Your objective: Your job with the data below is to output exactly the lines from the one holding "X + prodBC X := by" down to the one holding "3. The quadratic", both included, and no others.

-------- Source material

/-
Copyright (c) 2026. All rights reserved.
Released under Apache 2.0 license as described in the file LICENSE.
-/
import Summits.NavierStokesRegularity.FunctionalMining.StretchingLaminateStep
import Summits.NavierStokesRegularity.FunctionalMining.StretchingConfinementErrors
import Mathlib.Tactic.Linarith
import HarnessLib

/-!
# Segment algebra for the local realization step `LaminateStep` (dict (ah))

Honest framing: search for candidate a priori estimates; no regularity claim. Pure matrix algebra over
`Fin 3 → Fin 3 → ℝ` plus two bookkeeping integrals, supporting the hand blueprint
`pub-nsfunc-dict/StretchingLaminateStep.BLUEPRINT.md` (§2 Lemma V, §3 Step 2/Step 4) for the node
`LaminateStep` of `StretchingLaminateStep.lean` ((ag)):

* `vortSqM_segment`, `vortSqM_segment_le` — `|ω|²` is a convex quadratic along matrix segments:
  `|ω(Y + θX)|² ≤ max(|ω(Y)|², |ω(Y+X)|²)` for `θ ∈ [0,1]` (ramps and envelope transitions cost nothing);
  `vortSqM_layer_le` — the laminate version between the two children `G.layer (−λ) s`, `G.layer (1−λ) s`;
* `prodBC_segment` — the cubic expansion `prodBC (Y + θX) = prodBC Y + θ·mix₁ Y X + θ²·mix₂ Y X + θ³·prodBC X`
  with `mix₁ Y X = ∑ᵢⱼ mix₁Coeff Y i j · Xᵢⱼ` LINEAR in `X` (so its fast average vanishes on mean-zero gradients);
* `halfSqM_segment` — the quadratic expansion of `½|·|²_F` with the Frobenius pairing `frob`;
* `integral_mix₁`, `integral_frob` — the integrals of the linear terms are the linear terms of the integrals;
  `integral_gradAt_curlField_eq_zero` — every entry of `∇(curl A)` has mean zero on `T³`.

Nothing here is deep; it is staged so that the prover's `LaminateStep` file can cite the identities by name.
-/

noncomputable section

open MeasureTheory

namespace Summit.NavierStokesRegularity.FunctionalMining

open Literature.Analysis Literature.Analysis.FunctionSpaces Literature.Analysis.FunctionSpaces.Torus
open Literature.Analysis.FluidPDE Literature.Analysis.FluidPDE.Torus

namespace Laminate

open WrapStretching Confinement

/-! ## 1. `|ω|²` along segments -/

/-- `|ω|²` is nonnegative. [ours; bookkeeping] -/
theorem vortSqM_nonneg' (X : Fin 3 → Fin 3 → ℝ) : 0 ≤ vortSqM X := by
  unfold vortSqM; positivity

/-- **Segment identity for `|ω|²`**: `|ω(Y+θX)|² = (1−θ)|ω(Y)|² + θ|ω(Y+X)|² − θ(1−θ)|ω(X)|²`. [ours; elementary] -/
theorem vortSqM_segment (Y X : Fin 3 → Fin 3 → ℝ) (θ : ℝ) :
    vortSqM (Y + θ • X) = (1 - θ) * vortSqM Y + θ * vortSqM (Y + X) - θ * (1 - θ) * vortSqM X := by
  simp only [vortSqM, Pi.add_apply, Pi.smul_apply, smul_eq_mul]
  ring

/-- **Lemma V (convexity of `|ω|²` along segments)**: for `θ ∈ [0,1]`,
`|ω(Y + θX)|² ≤ max (|ω(Y)|², |ω(Y+X)|²)`. [ours; elementary] -/
theorem vortSqM_segment_le (Y X : Fin 3 → Fin 3 → ℝ) {θ : ℝ} (h0 : 0 ≤ θ) (h1 : θ ≤ 1) :
    vortSqM (Y + θ • X) ≤ max (vortSqM Y) (vortSqM (Y + X)) := by
  rw [vortSqM_segment]
  have hX := vortSqM_nonneg' X
  have hA : vortSqM Y ≤ max (vortSqM Y) (vortSqM (Y + X)) := le_max_left _ _
  have hB : vortSqM (Y + X) ≤ max (vortSqM Y) (vortSqM (Y + X)) := le_max_right _ _
  nlinarith [mul_nonneg (sub_nonneg.mpr h1) (sub_nonneg.mpr hA), mul_nonneg h0 (sub_nonneg.mpr hB),
    mul_nonneg (mul_nonneg h0 (sub_nonneg.mpr h1)) hX]

/-- Convex-combination form: `|ω(P + θ(Q−P))|² ≤ max(|ω(P)|², |ω(Q)|²)` for `θ ∈ [0,1]`. [ours; elementary] -/
theorem vortSqM_convexComb_le (P Q : Fin 3 → Fin 3 → ℝ) {θ : ℝ} (h0 : 0 ≤ θ) (h1 : θ ≤ 1) :
    vortSqM (P + θ • (Q - P)) ≤ max (vortSqM P) (vortSqM Q) := by
  have h := vortSqM_segment_le P (Q - P) h0 h1
  rwa [add_sub_cancel] at h

/-- The rank-one matrix `c ⊗ n` of a split, as a real matrix. [ours; bookkeeping] -/
def Split.outerM (s : Split) : Fin 3 → Fin 3 → ℝ :=
  ![![(s.c0 : ℝ) * s.n0, (s.c0 : ℝ) * s.n1, (s.c0 : ℝ) * s.n2],
    ![(s.c1 : ℝ) * s.n0, (s.c1 : ℝ) * s.n1, (s.c1 : ℝ) * s.n2],
    ![(s.c2 : ℝ) * s.n0, (s.c2 : ℝ) * s.n1, (s.c2 : ℝ) * s.n2]]

/-- Cast of a layered gradient: `(G.layer t s).toMat = G.toMat + t • (c ⊗ n)`. [ours; bookkeeping] -/
theorem toMat_layer (G : Grad) (t : ℚ) (s : Split) :
    (G.layer t s).toMat = G.toMat + ((t : ℝ)) • s.outerM := by
  ext i j
  fin_cases i <;> fin_cases j <;>
    simp [Grad.toMat, Grad.layer, Split.outerM, Matrix.cons_val_zero, Matrix.cons_val_one] <;> ring

/-- The two children differ by `c ⊗ n`: `G₊.toMat − G₋.toMat = c ⊗ n`. [ours; bookkeeping] -/
theorem toMat_layer_sub (G : Grad) (s : Split) :
    (G.layer (1 - s.lam) s).toMat - (G.layer (-s.lam) s).toMat = s.outerM := by
  rw [toMat_layer, toMat_layer]
  ext i j
  simp only [Pi.sub_apply, Pi.add_apply, Pi.smul_apply, smul_eq_mul]
  push_cast
  ring

/-- **Laminate ramps cost nothing**: for a REAL parameter `τ ∈ [−λ, 1−λ]` the intermediate gradient
`G + τ·c⊗n` has `|ω|² ≤ max(|ω(G₋)|², |ω(G₊)|²)`. [ours; elementary] -/
theorem vortSqM_layer_le (G : Grad) (s : Split) {τ : ℝ} (h0 : -(s.lam : ℝ) ≤ τ) (h1 : τ ≤ 1 - (s.lam : ℝ)) :
    vortSqM (G.toMat + τ • s.outerM) ≤
      max (vortSqM (G.layer (-s.lam) s).toMat) (vortSqM (G.layer (1 - s.lam) s).toMat) := by
  have hθ0 : 0 ≤ τ + s.lam := by linarith
  have hθ1 : τ + s.lam ≤ 1 := by linarith
  have key : G.toMat + τ • s.outerM =
      (G.layer (-s.lam) s).toMat + (τ + s.lam) • ((G.layer (1 - s.lam) s).toMat - (G.layer (-s.lam) s).toMat) := by
    rw [toMat_layer_sub, toMat_layer]
    ext i j
    simp only [Pi.add_apply, Pi.smul_apply, smul_eq_mul]
    push_cast
    ring
  rw [key]
  exact vortSqM_convexComb_le _ _ hθ0 hθ1

/-- Remainder form of Lemma V on a plateau: if `|ω(Y)|² ≤ B` and `|ω(Y + X)|² ≤ B` then
`|ω(Y + θX)|² ≤ B` for `θ ∈ [0,1]`. [ours; elementary] -/
theorem vortSqM_segment_le_of_le {Y X : Fin 3 → Fin 3 → ℝ} {θ B : ℝ} (h0 : 0 ≤ θ) (h1 : θ ≤ 1)
    (hY : vortSqM Y ≤ B) (hYX : vortSqM (Y + X) ≤ B) : vortSqM (Y + θ • X) ≤ B :=
  (vortSqM_segment_le Y X h0 h1).trans (max_le hY hYX)

/-! ## 2. The cubic expansion of `prodBC` -/

/-- The trilinear form behind `prodBC`: `∑ A_ij B_jk C_ki − ∑ₘᵢ A_im ∑ⱼ B_jm C_ji`. [ours; bookkeeping] -/
def triBC (A B C : Fin 3 → Fin 3 → ℝ) : ℝ :=
  (∑ i, ∑ j, ∑ k, A i j * B j k * C k i) - ∑ m, ∑ i, A i m * ∑ j, B j m * C j i

/-- `prodBC X = triBC X X X`. [ours; bookkeeping] -/
theorem prodBC_eq_triBC (X : Fin 3 → Fin 3 → ℝ) : prodBC X = triBC X X X := rfl

/-- The part of `prodBC (Y + X)` that is quadratic in `Y` and LINEAR in `X`. [ours; bookkeeping] -/
def mix₁ (Y X : Fin 3 → Fin 3 → ℝ) : ℝ := triBC Y Y X + triBC Y X Y + triBC X Y Y

/-- The part of `prodBC (Y + X)` that is linear in `Y` and quadratic in `X`. [ours; bookkeeping] -/
def mix₂ (Y X : Fin 3 → Fin 3 → ℝ) : ℝ := triBC Y X X + triBC X Y X + triBC X X Y

/-- **Cubic expansion along a segment**:
`prodBC (Y + θX) = prodBC Y + θ·mix₁ Y X + θ²·mix₂ Y X + θ³·prodBC X`. [ours; elementary] -/
theorem prodBC_segment (Y X : Fin 3 → Fin 3 → ℝ) (θ : ℝ) :
    prodBC (Y + θ • X) = prodBC Y + θ * mix₁ Y X + θ ^ 2 * mix₂ Y X + θ ^ 3 * prodBC X := by
  simp only [prodBC, mix₁, mix₂, triBC, Fin.sum_univ_three, Pi.add_apply, Pi.smul_apply, smul_eq_mul]
  ring

/-- `prodBC (Y + X) = prodBC Y + mix₁ Y X + mix₂ Y X + prodBC X`. [ours; elementary] -/
theorem prodBC_add (Y X : Fin 3 → Fin 3 → ℝ) :
    prodBC (Y + X) = prodBC Y + mix₁ Y X + mix₂ Y X + prodBC X := by
  have h := prodBC_segment Y X 1
  simp only [one_smul, one_mul, one_pow] at h
  exact h

/-- Explicit coefficients of the linear form `X ↦ mix₁ Y X`:
`3(Y²)ⱼᵢ − (YYᵀ)ⱼᵢ − (Y²)ᵢⱼ − (YᵀY)ᵢⱼ`. [ours; bookkeeping] -/
def mix₁Coeff (Y : Fin 3 → Fin 3 → ℝ) (i j : Fin 3) : ℝ :=
  3 * (∑ k, Y j k * Y k i) - (∑ m, Y j m * Y i m) - (∑ k, Y i k * Y k j) - ∑ k, Y k i * Y k j

/-- **`mix₁` is linear in `X` with coefficients `mix₁Coeff Y`.** [ours; elementary] -/
theorem mix₁_eq_sum (Y X : Fin 3 → Fin 3 → ℝ) : mix₁ Y X = ∑ i, ∑ j, mix₁Coeff Y i j * X i j := by
  simp only [mix₁, triBC, mix₁Coeff, Fin.sum_univ_three]
  ring

/-- `mix₁ Y 0 = 0`. [ours; bookkeeping] -/
theorem mix₁_zero (Y : Fin 3 → Fin 3 → ℝ) : mix₁ Y 0 = 0 := by
  simp [mix₁_eq_sum]

/-! ## 3. The quadratic expansion of `½|·|²_F` -/

/-- Frobenius pairing `∑ᵢⱼ Yᵢⱼ Xᵢⱼ`. [ours; bookkeeping] -/
def frob (Y X : Fin 3 → Fin 3 → ℝ) : ℝ := ∑ i, ∑ j, Y i j * X i j

/-- **Quadratic expansion**: `halfSqM (Y + θX) = halfSqM Y + θ·frob Y X + θ²·halfSqM X`. [ours; elementary] -/
theorem halfSqM_segment (Y X : Fin 3 → Fin 3 → ℝ) (θ : ℝ) :
    halfSqM (Y + θ • X) = halfSqM Y + θ * frob Y X + θ ^ 2 * halfSqM X := by
  simp only [halfSqM, frob, Fin.sum_univ_three, Pi.add_apply, Pi.smul_apply, smul_eq_mul]
  ring

/-- `halfSqM (Y + X) = halfSqM Y + frob Y X + halfSqM X`. [ours; elementary] -/
theorem halfSqM_add (Y X : Fin 3 → Fin 3 → ℝ) : halfSqM (Y + X) = halfSqM Y + frob Y X + halfSqM X := by
  have h := halfSqM_segment Y X 1
  simp only [one_smul, one_mul, one_pow] at h
  exact h

/-- `halfSqM` is nonnegative. [ours; bookkeeping] -/
theorem halfSqM_nonneg (X : Fin 3 → Fin 3 → ℝ) : 0 ≤ halfSqM X := by
  unfold halfSqM; positivity

/-! ## 4. Integrals of the linear terms -/

/-- **The integral of `mix₁ Y (X x)` is `mix₁` of the entrywise integrals.** [ours; bookkeeping] -/
theorem integral_mix₁ (Y : Fin 3 → Fin 3 → ℝ) {X : UnitAddTorus (Fin 3) → Fin 3 → Fin 3 → ℝ}
    (hX : ∀ i j, Integrable fun x => X x i j) :
    ∫ x, mix₁ Y (X x) = ∑ i, ∑ j, mix₁Coeff Y i j * ∫ x, X x i j := by
  simp_rw [mix₁_eq_sum]
  rw [integral_finsetSum _ fun i _ => integrable_finsetSum _ fun j _ => (hX i j).const_mul _]
  refine Finset.sum_congr rfl fun i _ => ?_
  rw [integral_finsetSum _ fun j _ => (hX i j).const_mul _]
  refine Finset.sum_congr rfl fun j _ => ?_
  exact integral_const_mul _ _

/-- If every entry of `X` has mean zero then `∫ mix₁ Y (X x) = 0`. [ours; bookkeeping] -/
theorem integral_mix₁_eq_zero (Y : Fin 3 → Fin 3 → ℝ) {X : UnitAddTorus (Fin 3) → Fin 3 → Fin 3 → ℝ}
    (hX : ∀ i j, Integrable fun x => X x i j) (h0 : ∀ i j, ∫ x, X x i j = 0) : ∫ x, mix₁ Y (X x) = 0 := by
  rw [integral_mix₁ Y hX]
  simp [h0]

/-- **The integral of `frob Y (X x)` is `frob` of the entrywise integrals.** [ours; bookkeeping] -/
theorem integral_frob (Y : Fin 3 → Fin 3 → ℝ) {X : UnitAddTorus (Fin 3) → Fin 3 → Fin 3 → ℝ}
    (hX : ∀ i j, Integrable fun x => X x i j) :
    ∫ x, frob Y (X x) = ∑ i, ∑ j, Y i j * ∫ x, X x i j := by
  unfold frob
  rw [integral_finsetSum _ fun i _ => integrable_finsetSum _ fun j _ => (hX i j).const_mul _]
  refine Finset.sum_congr rfl fun i _ => ?_
  rw [integral_finsetSum _ fun j _ => (hX i j).const_mul _]
  refine Finset.sum_congr rfl fun j _ => ?_
  exact integral_const_mul _ _

/-- If every entry of `X` has mean zero then `∫ frob Y (X x) = 0`. [ours; bookkeeping] -/
theorem integral_frob_eq_zero (Y : Fin 3 → Fin 3 → ℝ) {X : UnitAddTorus (Fin 3) → Fin 3 → Fin 3 → ℝ}
    (hX : ∀ i j, Integrable fun x => X x i j) (h0 : ∀ i j, ∫ x, X x i j = 0) : ∫ x, frob Y (X x) = 0 := by
  rw [integral_frob Y hX]
  simp [h0]

/-- **Every entry of `∇(curl A)` has mean zero on `T³`** (integral of a partial derivative of a smooth
periodic function; Literature `Torus.integral_partialDeriv_eq_zero_holds`). [folklore] -/
theorem integral_gradAt_curlField_eq_zero {A : UnitAddTorus (Fin 3) → EuclideanSpace ℝ (Fin 3)}
    (hA : Torus.IsSmooth A) (i j : Fin 3) : ∫ x, gradAt (curlField A) x i j = 0 := by
  have hF : Torus.IsSmooth (curlField A) := isSmooth_curlField hA
  have hint : Integrable fun x => Torus.partialDeriv j (curlField A) x := (hF.partialDeriv j).integrable
  have h0 : ∫ x, Torus.partialDeriv j (curlField A) x = 0 := Torus.integral_partialDeriv_eq_zero_holds hF j
  have h1 : (fun x => gradAt (curlField A) x i j) =
      fun x => (EuclideanSpace.proj i : EuclideanSpace ℝ (Fin 3) →L[ℝ] ℝ) (Torus.partialDeriv j (curlField A) x) := by
    funext x; rfl
  rw [h1, ContinuousLinearMap.integral_comp_comm _ hint, h0, map_zero]

/-- Entries of `∇(curl A)` are integrable (smooth on a compact torus). [folklore] -/
theorem integrable_gradAt_curlField {A : UnitAddTorus (Fin 3) → EuclideanSpace ℝ (Fin 3)}
    (hA : Torus.IsSmooth A) (i j : Fin 3) : Integrable fun x => gradAt (curlField A) x i j :=
  (Confinement.isSmooth_gradAt (isSmooth_curlField hA) i j).integrable

end Laminate

end Summit.NavierStokesRegularity.FunctionalMining

end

----------------

Exercise response:
    prodBC (Y + X) = prodBC Y + mix₁ Y X + mix₂ Y X + prodBC X := by
  have h := prodBC_segment Y X 1
  simp only [one_smul, one_mul, one_pow] at h
  exact h

/-- Explicit coefficients of the linear form `X ↦ mix₁ Y X`:
`3(Y²)ⱼᵢ − (YYᵀ)ⱼᵢ − (Y²)ᵢⱼ − (YᵀY)ᵢⱼ`. [ours; bookkeeping] -/
def mix₁Coeff (Y : Fin 3 → Fin 3 → ℝ) (i j : Fin 3) : ℝ :=
  3 * (∑ k, Y j k * Y k i) - (∑ m, Y j m * Y i m) - (∑ k, Y i k * Y k j) - ∑ k, Y k i * Y k j

/-- **`mix₁` is linear in `X` with coefficients `mix₁Coeff Y`.** [ours; elementary] -/
theorem mix₁_eq_sum (Y X : Fin 3 → Fin 3 → ℝ) : mix₁ Y X = ∑ i, ∑ j, mix₁Coeff Y i j * X i j := by
  simp only [mix₁, triBC, mix₁Coeff, Fin.sum_univ_three]
  ring

/-- `mix₁ Y 0 = 0`. [ours; bookkeeping] -/
theorem mix₁_zero (Y : Fin 3 → Fin 3 → ℝ) : mix₁ Y 0 = 0 := by
  simp [mix₁_eq_sum]

/-! ## 3. The quadratic expansion of `½|·|²_F` -/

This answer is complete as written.